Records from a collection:
+ + +

import Summits.ResolutionOfSingularities.ResolutionOfSingularities.Theorems.PurelyInseparableDim4ResConeTwoSlotTransport
import Summits.ResolutionOfSingularities.ResolutionOfSingularities.Theorems.PurelyInseparableDim4ResConeTwoSlotLedger
import Summits.ResolutionOfSingularities.ResolutionOfSingularities.Theorems.PurelyInseparableDim4ResConeTwoSlotBoundary
import Summits.ResolutionOfSingularities.ResolutionOfSingularities.Theorems.PurelyInseparableDim4ResConeTwoSlotSkeleton
import Summits.ResolutionOfSingularities.ResolutionOfSingularities.Theorems.PurelyInseparableDim4TschirnhausCanonicalFrame
import HarnessLib
import HarnessLib.Audit.Tags
/-!
# END-CORE N3: THE SMEARED SLAB/SHELL COMPARISON in the base letters `p = (x₀, y₀)` —
# `∫⁻_{|δ|<s} ∫_p D(p)·w(p)·B₀(δ,p)⁻¹ ≤ (E·900·s^{1/3}(2ρ)^{2/3}/(2ρ)² + s) · ∫_p D(p)·w(p)`
# (stub `stub_end_gaussCore` of skeleton ➎, memo11 §3 (LEAD sfw-p2 g99): the per-ball comparison and the Tonelli over centres, owner w3 g67;
# free-hands support of ⟨stmt-QuantumFields-24197⟩ `SwapVirialDeficit.SwapGluedStiffness`)

After ✓`lintegral_hubSlab_leader_le` the slab side of hG♭ is `∫⁻_{|δ|<s}∫_p W·w(p)·B₀(δ,p)⁻¹` (`w(p) = (1+x₀²)⁻¹(1+y₀²)⁻¹`), with `W ≤ D(p)` a matched follower factor
that is `E`-constant on base balls of radius `ρ` (w2's leader-distance Lipschitz law); the shell side is `≥ c·∫_p D(p)·w(p)`.  Pointwise the ratio blows up at `p → 0`
(`∫_{|δ|<s} B₀⁻¹ ≈ π/|p|`), so the comparison is made on BALL AVERAGES (LEAD ✓`lintegral_ball_smear`, sup-metric balls = squares):
✓`slab_integrand_le` splits `w·B₀⁻¹ ≤ ½𝟙_{box}(δ²+|p|²)⁻¹ + ½w`; the second term needs no smearing; the first is smeared over squares of side `2ρ`, bounded per square by
✓`lintegral_offCentre_slab_inv_sum_sq_le` (`72 s^{1/3}(2ρ)^{2/3}`), and only centres within `ρ` of the unit box contribute, where `w ≥ 1/25`.
* `volume_ball_prod_two` (`vol(B_ρ) = (2ρ)²` in `ℝ × ℝ`), `ball_prod_eq_Ioo`, `sigmaSlab_le` (Step 1 in `ℝ≥0∞`), `lintegral_ball_sigmaBox_le` (per square),
  ★★★ `slab_le_smeared` (the comparison).

HONEST LABEL: elementary measure theory; `stub_end_gaussCore` (N1 w2, N2 w2+✓glue, N3 = this file + ✓OffCentreSlab, N4 assembler) and stubs core-tip ∕ 001-good, ⟨24197⟩ ∕ ⟨24194⟩
and every rung OPEN; own crux ⟨22884⟩ OPEN (blocked-on ⟨19935⟩); the Yang–Mills mass gap is NOT proved; no summit is proved by a line.  THEOREMS ONLY (0 `def`, 0 `sorry`),
standard axioms.  Width seat ym-line-sfw-p2-w3 g67 (cell ym-idea-1, free hands), `--supports stmt-QuantumFields-24197`.  References: [folklore].
-/

set_option autoImplicit false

+ + +

Nothing in the records should be left out; write all of them out again exactly.

import Summits.ResolutionOfSingularities.ResolutionOfSingularities.Theorems.PurelyInseparableDim4ResConeTwoSlotTransport
import Summits.ResolutionOfSingularities.ResolutionOfSingularities.Theorems.PurelyInseparableDim4ResConeTwoSlotLedger
import Summits.ResolutionOfSingularities.ResolutionOfSingularities.Theorems.PurelyInseparableDim4ResConeTwoSlotBoundary
import Summits.ResolutionOfSingularities.ResolutionOfSingularities.Theorems.PurelyInseparableDim4ResConeTwoSlotSkeleton
import Summits.ResolutionOfSingularities.ResolutionOfSingularities.Theorems.PurelyInseparableDim4TschirnhausCanonicalFrame
import HarnessLib
import HarnessLib.Audit.Tags
/-!
# END-CORE N3: THE SMEARED SLAB/SHELL COMPARISON in the base letters `p = (x₀, y₀)` —
# `∫⁻_{|δ|<s} ∫_p D(p)·w(p)·B₀(δ,p)⁻¹ ≤ (E·900·s^{1/3}(2ρ)^{2/3}/(2ρ)² + s) · ∫_p D(p)·w(p)`
# (stub `stub_end_gaussCore` of skeleton ➎, memo11 §3 (LEAD sfw-p2 g99): the per-ball comparison and the Tonelli over centres, owner w3 g67;
# free-hands support of ⟨stmt-QuantumFields-24197⟩ `SwapVirialDeficit.SwapGluedStiffness`)

After ✓`lintegral_hubSlab_leader_le` the slab side of hG♭ is `∫⁻_{|δ|<s}∫_p W·w(p)·B₀(δ,p)⁻¹` (`w(p) = (1+x₀²)⁻¹(1+y₀²)⁻¹`), with `W ≤ D(p)` a matched follower factor
that is `E`-constant on base balls of radius `ρ` (w2's leader-distance Lipschitz law); the shell side is `≥ c·∫_p D(p)·w(p)`.  Pointwise the ratio blows up at `p → 0`
(`∫_{|δ|<s} B₀⁻¹ ≈ π/|p|`), so the comparison is made on BALL AVERAGES (LEAD ✓`lintegral_ball_smear`, sup-metric balls = squares):
✓`slab_integrand_le` splits `w·B₀⁻¹ ≤ ½𝟙_{box}(δ²+|p|²)⁻¹ + ½w`; the second term needs no smearing; the first is smeared over squares of side `2ρ`, bounded per square by
✓`lintegral_offCentre_slab_inv_sum_sq_le` (`72 s^{1/3}(2ρ)^{2/3}`), and only centres within `ρ` of the unit box contribute, where `w ≥ 1/25`.
* `volume_ball_prod_two` (`vol(B_ρ) = (2ρ)²` in `ℝ × ℝ`), `ball_prod_eq_Ioo`, `sigmaSlab_le` (Step 1 in `ℝ≥0∞`), `lintegral_ball_sigmaBox_le` (per square),
  ★★★ `slab_le_smeared` (the comparison).

HONEST LABEL: elementary measure theory; `stub_end_gaussCore` (N1 w2, N2 w2+✓glue, N3 = this file + ✓OffCentreSlab, N4 assembler) and stubs core-tip ∕ 001-good, ⟨24197⟩ ∕ ⟨24194⟩
and every rung OPEN; own crux ⟨22884⟩ OPEN (blocked-on ⟨19935⟩); the Yang–Mills mass gap is NOT proved; no summit is proved by a line.  THEOREMS ONLY (0 `def`, 0 `sorry`),
standard axioms.  Width seat ym-line-sfw-p2-w3 g67 (cell ym-idea-1, free hands), `--supports stmt-QuantumFields-24197`.  References: [folklore].
-/

set_option autoImplicit false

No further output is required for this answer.